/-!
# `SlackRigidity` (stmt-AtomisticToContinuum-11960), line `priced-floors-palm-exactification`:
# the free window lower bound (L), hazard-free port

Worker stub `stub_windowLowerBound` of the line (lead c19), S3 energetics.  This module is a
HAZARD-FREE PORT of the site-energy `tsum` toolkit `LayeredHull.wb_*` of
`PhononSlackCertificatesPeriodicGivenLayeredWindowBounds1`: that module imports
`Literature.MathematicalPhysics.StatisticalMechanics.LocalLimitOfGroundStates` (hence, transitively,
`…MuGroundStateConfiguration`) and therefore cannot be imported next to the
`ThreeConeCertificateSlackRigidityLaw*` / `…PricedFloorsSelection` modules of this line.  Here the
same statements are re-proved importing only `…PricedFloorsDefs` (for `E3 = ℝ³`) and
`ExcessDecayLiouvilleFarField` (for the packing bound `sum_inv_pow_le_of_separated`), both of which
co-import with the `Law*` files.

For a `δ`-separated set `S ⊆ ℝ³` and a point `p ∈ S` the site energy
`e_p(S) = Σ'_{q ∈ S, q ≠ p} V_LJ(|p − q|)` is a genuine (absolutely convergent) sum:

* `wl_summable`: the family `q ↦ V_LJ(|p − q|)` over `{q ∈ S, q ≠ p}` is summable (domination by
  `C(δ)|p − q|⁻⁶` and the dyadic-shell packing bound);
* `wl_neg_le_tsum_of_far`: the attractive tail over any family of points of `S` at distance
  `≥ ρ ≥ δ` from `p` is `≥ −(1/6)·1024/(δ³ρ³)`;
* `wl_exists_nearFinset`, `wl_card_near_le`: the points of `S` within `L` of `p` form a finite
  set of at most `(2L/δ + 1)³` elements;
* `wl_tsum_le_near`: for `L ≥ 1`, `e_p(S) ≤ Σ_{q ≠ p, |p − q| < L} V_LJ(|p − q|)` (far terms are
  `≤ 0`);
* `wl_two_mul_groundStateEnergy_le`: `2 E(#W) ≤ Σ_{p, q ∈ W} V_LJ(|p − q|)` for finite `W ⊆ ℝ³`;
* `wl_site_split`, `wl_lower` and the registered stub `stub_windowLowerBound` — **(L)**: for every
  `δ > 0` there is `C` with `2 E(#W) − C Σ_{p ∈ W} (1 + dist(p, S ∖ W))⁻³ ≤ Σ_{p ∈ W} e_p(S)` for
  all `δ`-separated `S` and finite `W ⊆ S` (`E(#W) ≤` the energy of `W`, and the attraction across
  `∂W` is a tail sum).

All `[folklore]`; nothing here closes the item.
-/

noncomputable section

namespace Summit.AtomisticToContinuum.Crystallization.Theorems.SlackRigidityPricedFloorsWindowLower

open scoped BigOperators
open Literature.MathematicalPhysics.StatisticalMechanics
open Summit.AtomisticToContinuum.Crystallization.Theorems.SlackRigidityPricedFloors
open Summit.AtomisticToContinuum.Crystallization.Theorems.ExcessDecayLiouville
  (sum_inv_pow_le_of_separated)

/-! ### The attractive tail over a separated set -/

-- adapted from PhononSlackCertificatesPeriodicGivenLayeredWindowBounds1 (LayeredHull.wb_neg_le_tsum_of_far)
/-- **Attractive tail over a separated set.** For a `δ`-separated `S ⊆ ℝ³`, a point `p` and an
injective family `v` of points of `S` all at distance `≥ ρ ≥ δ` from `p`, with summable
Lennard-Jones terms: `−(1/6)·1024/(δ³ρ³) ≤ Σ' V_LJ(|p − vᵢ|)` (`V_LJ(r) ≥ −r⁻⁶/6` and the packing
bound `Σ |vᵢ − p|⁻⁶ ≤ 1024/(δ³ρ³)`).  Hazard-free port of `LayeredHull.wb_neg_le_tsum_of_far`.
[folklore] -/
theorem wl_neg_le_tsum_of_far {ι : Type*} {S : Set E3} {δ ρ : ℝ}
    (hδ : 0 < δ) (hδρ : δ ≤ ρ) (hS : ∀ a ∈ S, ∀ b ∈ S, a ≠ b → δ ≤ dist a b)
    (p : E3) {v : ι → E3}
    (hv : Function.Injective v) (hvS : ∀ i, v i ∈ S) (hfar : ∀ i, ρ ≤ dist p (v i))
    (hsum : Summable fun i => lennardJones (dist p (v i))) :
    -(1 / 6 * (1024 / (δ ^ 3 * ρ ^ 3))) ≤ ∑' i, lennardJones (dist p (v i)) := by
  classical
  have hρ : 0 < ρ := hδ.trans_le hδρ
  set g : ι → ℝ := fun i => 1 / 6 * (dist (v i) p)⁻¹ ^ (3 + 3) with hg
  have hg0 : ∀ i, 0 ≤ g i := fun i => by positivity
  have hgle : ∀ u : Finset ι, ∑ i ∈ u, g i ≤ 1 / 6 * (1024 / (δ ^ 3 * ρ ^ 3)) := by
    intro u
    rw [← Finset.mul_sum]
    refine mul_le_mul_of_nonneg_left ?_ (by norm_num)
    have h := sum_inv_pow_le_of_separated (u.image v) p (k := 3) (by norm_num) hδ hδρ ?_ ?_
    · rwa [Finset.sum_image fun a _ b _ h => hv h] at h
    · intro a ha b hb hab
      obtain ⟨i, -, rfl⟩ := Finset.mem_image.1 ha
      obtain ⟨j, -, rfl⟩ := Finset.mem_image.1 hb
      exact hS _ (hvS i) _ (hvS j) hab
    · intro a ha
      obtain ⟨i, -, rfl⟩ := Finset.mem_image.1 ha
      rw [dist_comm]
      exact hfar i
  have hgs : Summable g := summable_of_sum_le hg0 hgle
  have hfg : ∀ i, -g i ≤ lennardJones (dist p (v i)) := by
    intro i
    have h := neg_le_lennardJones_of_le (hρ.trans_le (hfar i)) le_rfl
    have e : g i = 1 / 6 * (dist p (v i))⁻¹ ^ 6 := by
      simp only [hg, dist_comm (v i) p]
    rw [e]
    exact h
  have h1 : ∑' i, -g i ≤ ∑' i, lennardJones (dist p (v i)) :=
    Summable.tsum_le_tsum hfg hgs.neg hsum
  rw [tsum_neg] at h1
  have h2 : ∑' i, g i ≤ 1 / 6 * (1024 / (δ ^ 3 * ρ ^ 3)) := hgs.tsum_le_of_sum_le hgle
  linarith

→ Exercise requirements
In the listing above, some lines may hold the string "AtomisticToContinuum". Report how many, and nothing more.

→ Reply
4